**PROBLEM TO WORK ON**
Below are the records; copy exactly the stretch from the line containing "j, HasZeroMean (u₀" through the line containing "stmt-AnomalousDissipation-2979, DROPPED from the", both ends included, and nothing else.

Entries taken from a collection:

··········

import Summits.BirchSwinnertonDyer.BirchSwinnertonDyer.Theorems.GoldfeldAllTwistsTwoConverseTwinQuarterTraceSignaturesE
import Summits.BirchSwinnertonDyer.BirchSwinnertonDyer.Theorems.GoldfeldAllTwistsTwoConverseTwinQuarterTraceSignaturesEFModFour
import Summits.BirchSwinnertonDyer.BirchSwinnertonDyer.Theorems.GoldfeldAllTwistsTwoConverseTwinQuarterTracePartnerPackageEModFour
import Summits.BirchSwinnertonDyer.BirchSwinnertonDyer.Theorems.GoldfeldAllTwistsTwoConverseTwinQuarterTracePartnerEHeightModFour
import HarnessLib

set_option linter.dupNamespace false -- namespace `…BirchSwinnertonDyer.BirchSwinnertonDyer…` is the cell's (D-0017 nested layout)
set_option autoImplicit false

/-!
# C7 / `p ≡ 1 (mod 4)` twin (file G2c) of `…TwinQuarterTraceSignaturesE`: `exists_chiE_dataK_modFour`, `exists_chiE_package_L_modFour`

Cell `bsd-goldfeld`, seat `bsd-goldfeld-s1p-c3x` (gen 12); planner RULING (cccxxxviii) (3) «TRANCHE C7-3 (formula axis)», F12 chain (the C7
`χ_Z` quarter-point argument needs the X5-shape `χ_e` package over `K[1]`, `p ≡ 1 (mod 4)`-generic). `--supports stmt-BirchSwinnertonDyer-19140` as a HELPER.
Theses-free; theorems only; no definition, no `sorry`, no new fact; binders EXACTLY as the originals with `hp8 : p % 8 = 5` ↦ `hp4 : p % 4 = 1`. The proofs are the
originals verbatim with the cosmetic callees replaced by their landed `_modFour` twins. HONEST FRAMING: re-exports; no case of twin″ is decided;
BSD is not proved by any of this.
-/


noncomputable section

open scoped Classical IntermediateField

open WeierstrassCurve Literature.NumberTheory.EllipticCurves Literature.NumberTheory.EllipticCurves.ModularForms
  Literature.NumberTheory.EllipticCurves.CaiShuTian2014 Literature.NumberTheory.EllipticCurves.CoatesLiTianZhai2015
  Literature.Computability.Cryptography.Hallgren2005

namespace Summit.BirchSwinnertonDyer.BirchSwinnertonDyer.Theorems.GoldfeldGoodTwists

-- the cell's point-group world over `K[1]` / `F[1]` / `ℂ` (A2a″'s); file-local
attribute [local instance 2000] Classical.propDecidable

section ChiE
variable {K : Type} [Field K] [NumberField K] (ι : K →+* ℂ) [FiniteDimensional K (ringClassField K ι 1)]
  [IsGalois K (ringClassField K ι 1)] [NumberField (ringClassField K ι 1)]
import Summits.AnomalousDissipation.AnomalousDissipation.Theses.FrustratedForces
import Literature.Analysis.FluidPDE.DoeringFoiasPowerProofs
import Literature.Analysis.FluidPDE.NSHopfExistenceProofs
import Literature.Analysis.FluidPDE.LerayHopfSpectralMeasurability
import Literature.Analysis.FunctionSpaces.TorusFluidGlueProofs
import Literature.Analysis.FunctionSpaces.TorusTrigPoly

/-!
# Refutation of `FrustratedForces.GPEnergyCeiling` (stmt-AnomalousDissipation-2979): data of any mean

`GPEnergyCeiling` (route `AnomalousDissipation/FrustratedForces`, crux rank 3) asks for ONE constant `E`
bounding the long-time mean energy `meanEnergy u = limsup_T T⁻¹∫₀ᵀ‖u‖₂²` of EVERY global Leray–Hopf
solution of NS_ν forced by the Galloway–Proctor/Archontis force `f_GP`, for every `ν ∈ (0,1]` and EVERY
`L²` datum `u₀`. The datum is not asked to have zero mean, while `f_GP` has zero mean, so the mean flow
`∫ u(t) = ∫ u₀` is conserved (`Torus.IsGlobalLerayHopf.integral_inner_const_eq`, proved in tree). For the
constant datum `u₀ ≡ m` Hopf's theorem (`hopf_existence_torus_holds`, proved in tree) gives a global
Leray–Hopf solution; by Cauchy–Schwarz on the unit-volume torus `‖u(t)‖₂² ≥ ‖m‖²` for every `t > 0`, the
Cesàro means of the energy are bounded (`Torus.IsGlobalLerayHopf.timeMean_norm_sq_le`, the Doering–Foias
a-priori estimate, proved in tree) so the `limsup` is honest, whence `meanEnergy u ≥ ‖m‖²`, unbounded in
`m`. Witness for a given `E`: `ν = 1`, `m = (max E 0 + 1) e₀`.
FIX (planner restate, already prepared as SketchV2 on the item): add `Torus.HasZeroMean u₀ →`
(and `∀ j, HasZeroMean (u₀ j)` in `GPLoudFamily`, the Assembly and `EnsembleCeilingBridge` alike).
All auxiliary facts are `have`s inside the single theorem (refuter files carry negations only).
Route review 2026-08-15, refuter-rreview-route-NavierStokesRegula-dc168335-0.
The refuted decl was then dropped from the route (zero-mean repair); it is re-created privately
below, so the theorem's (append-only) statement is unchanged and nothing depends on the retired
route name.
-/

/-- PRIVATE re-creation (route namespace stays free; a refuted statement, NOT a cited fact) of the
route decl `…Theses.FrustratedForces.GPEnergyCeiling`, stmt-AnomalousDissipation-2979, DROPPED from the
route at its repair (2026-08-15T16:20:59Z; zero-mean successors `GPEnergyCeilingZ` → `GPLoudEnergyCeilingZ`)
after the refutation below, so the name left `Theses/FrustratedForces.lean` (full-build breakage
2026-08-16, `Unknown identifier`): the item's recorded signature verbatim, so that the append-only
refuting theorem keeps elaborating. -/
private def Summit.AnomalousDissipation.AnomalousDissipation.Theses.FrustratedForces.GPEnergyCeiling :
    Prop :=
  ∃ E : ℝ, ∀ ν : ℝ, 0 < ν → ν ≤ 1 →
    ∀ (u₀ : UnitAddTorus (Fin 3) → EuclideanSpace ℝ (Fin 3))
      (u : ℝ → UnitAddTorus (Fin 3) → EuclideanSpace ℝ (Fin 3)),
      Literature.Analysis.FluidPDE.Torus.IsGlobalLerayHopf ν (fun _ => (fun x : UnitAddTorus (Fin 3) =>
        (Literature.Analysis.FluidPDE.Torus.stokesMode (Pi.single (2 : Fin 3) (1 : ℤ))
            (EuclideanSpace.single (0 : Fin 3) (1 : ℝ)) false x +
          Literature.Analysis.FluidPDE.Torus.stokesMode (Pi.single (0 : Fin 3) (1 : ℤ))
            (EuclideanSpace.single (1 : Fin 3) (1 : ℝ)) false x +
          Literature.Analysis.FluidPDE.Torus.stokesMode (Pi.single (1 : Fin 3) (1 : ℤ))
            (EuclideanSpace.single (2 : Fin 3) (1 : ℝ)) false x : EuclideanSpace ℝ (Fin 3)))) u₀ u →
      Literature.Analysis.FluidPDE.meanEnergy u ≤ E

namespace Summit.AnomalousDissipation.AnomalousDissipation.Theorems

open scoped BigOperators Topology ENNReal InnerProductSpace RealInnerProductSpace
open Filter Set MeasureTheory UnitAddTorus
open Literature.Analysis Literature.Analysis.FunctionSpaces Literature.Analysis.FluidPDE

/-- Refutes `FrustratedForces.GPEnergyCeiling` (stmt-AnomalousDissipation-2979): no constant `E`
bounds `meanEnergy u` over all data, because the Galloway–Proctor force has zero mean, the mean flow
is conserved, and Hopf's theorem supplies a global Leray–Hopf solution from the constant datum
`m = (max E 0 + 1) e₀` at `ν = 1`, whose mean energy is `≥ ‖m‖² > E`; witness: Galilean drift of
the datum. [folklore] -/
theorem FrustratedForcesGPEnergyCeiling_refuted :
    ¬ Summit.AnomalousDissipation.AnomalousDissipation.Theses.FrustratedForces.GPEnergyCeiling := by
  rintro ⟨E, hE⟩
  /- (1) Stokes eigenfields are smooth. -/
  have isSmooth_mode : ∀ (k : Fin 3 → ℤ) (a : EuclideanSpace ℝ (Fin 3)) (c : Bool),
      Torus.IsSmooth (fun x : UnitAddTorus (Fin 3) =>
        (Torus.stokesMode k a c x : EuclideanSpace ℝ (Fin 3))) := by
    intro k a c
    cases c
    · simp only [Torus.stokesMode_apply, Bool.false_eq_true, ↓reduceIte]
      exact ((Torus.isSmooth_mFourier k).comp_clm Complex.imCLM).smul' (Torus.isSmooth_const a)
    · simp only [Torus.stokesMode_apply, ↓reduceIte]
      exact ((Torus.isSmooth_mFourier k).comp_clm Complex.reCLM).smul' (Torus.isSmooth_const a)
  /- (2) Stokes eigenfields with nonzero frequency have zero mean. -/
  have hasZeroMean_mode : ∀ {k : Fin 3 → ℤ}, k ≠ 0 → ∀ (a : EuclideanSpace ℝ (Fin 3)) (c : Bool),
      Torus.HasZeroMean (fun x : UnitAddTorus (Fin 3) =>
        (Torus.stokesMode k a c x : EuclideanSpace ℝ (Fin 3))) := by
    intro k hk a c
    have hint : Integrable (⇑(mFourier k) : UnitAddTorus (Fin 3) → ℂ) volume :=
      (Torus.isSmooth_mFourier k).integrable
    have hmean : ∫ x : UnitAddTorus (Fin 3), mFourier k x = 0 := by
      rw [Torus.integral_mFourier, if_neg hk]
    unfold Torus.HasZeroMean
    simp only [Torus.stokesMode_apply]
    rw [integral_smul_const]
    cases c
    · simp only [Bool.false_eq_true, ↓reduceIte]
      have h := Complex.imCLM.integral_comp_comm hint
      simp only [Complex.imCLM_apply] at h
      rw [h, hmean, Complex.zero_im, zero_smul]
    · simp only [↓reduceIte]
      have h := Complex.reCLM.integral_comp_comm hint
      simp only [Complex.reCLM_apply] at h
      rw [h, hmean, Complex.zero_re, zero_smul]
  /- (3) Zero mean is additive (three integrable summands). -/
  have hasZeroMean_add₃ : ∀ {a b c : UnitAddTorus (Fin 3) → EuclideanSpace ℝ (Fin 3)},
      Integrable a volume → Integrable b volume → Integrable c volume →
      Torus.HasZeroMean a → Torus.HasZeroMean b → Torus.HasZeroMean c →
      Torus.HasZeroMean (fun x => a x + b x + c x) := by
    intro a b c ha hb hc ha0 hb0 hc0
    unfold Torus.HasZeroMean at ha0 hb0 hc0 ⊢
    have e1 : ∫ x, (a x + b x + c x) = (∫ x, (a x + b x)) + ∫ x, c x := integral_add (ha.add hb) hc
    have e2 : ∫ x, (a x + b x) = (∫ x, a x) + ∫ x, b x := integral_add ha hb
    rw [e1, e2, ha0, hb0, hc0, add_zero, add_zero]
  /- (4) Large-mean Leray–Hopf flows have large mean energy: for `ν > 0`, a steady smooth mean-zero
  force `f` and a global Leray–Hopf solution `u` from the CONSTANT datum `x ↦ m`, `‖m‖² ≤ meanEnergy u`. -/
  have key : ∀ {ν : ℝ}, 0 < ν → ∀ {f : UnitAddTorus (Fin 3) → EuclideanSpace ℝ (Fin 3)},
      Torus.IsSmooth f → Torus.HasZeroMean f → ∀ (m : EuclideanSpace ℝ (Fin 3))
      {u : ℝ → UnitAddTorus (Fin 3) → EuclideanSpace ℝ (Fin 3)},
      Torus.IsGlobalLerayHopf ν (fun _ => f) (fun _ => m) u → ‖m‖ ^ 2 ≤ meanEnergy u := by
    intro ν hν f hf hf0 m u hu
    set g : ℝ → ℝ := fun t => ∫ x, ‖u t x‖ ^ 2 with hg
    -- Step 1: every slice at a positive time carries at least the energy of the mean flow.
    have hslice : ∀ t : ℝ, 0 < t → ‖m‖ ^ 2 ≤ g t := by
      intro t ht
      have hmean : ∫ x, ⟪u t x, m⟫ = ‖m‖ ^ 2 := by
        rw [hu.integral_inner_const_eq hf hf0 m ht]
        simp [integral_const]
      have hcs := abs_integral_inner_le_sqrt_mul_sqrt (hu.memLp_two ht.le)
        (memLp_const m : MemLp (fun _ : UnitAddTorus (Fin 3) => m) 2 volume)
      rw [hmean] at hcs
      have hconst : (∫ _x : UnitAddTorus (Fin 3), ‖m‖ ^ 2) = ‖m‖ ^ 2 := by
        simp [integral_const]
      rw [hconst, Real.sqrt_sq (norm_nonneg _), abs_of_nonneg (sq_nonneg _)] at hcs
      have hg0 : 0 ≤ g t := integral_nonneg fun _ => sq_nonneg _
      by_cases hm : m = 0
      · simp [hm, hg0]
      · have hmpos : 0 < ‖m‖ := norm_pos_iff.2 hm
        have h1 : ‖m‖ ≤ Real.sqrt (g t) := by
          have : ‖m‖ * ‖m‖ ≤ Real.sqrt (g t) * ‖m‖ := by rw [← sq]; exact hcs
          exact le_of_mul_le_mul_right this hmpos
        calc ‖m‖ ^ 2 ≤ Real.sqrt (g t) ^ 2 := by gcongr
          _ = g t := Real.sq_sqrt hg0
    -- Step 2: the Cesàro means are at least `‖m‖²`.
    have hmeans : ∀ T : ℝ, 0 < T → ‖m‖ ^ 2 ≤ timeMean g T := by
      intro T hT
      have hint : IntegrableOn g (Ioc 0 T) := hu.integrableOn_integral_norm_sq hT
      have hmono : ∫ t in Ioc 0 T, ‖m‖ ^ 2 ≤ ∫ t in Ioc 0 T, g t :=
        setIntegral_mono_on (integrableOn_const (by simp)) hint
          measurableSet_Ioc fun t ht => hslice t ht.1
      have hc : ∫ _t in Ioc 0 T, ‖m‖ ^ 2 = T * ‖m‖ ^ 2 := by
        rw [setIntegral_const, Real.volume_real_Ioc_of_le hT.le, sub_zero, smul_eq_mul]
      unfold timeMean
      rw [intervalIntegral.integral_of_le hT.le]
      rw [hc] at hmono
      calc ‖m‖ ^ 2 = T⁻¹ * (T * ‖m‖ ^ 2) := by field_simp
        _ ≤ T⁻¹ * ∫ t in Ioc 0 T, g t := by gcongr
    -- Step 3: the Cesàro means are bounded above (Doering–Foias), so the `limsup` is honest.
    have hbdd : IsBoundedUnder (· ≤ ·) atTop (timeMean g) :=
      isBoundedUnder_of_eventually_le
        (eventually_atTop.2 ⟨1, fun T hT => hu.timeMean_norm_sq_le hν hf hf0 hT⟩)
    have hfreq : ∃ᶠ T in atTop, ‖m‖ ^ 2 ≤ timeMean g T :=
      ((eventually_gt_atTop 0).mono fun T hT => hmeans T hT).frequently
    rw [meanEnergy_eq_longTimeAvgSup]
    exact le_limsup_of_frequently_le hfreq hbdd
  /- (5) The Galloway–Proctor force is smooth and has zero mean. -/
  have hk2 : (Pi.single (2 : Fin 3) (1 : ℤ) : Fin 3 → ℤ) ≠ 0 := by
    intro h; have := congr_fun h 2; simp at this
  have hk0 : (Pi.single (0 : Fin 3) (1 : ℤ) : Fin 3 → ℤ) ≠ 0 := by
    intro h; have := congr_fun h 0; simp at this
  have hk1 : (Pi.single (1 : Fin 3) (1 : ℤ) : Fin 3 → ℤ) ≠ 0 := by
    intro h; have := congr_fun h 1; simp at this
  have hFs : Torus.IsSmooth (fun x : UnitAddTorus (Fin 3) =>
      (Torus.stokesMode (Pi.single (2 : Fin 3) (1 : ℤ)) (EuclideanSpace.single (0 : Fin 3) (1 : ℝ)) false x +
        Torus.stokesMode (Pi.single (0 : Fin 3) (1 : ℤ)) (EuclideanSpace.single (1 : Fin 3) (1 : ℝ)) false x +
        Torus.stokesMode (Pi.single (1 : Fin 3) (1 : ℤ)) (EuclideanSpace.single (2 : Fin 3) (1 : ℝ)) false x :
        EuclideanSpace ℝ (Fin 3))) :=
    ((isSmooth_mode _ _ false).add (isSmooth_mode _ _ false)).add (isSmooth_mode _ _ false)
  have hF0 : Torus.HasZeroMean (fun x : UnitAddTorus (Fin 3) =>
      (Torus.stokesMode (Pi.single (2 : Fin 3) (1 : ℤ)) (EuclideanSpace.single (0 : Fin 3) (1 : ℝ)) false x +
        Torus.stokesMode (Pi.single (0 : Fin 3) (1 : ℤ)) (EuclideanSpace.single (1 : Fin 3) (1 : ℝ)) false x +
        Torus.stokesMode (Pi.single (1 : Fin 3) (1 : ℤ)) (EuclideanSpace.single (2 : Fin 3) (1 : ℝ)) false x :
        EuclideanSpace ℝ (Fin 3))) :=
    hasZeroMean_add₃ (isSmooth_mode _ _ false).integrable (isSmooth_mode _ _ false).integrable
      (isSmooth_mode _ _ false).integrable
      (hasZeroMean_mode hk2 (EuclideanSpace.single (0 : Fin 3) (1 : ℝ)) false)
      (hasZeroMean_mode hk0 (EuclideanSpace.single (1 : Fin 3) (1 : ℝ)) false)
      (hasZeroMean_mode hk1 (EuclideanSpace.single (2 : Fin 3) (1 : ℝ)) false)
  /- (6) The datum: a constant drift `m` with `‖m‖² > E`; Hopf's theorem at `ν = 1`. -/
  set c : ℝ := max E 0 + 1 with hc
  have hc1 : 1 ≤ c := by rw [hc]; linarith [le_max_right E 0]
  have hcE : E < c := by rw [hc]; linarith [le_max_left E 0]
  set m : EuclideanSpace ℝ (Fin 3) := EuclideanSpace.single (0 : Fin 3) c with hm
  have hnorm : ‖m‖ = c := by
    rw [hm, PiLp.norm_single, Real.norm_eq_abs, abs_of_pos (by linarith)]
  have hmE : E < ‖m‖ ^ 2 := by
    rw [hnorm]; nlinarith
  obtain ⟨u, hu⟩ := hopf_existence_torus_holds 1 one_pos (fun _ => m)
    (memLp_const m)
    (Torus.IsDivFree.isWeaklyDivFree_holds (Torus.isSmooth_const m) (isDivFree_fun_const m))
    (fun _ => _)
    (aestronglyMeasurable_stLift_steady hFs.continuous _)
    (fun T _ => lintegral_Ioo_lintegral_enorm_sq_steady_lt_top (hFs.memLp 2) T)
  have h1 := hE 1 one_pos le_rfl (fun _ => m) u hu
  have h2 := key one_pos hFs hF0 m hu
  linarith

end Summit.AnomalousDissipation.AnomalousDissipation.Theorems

··········

**TASK OUTPUT**
(and `∀ j, HasZeroMean (u₀ j)` in `GPLoudFamily`, the Assembly and `EnsembleCeilingBridge` alike).
All auxiliary facts are `have`s inside the single theorem (refuter files carry negations only).
Route review 2026-08-15, refuter-rreview-route-NavierStokesRegula-dc168335-0.
The refuted decl was then dropped from the route (zero-mean repair); it is re-created privately
below, so the theorem's (append-only) statement is unchanged and nothing depends on the retired
route name.
-/

/-- PRIVATE re-creation (route namespace stays free; a refuted statement, NOT a cited fact) of the
route decl `…Theses.FrustratedForces.GPEnergyCeiling`, stmt-AnomalousDissipation-2979, DROPPED from the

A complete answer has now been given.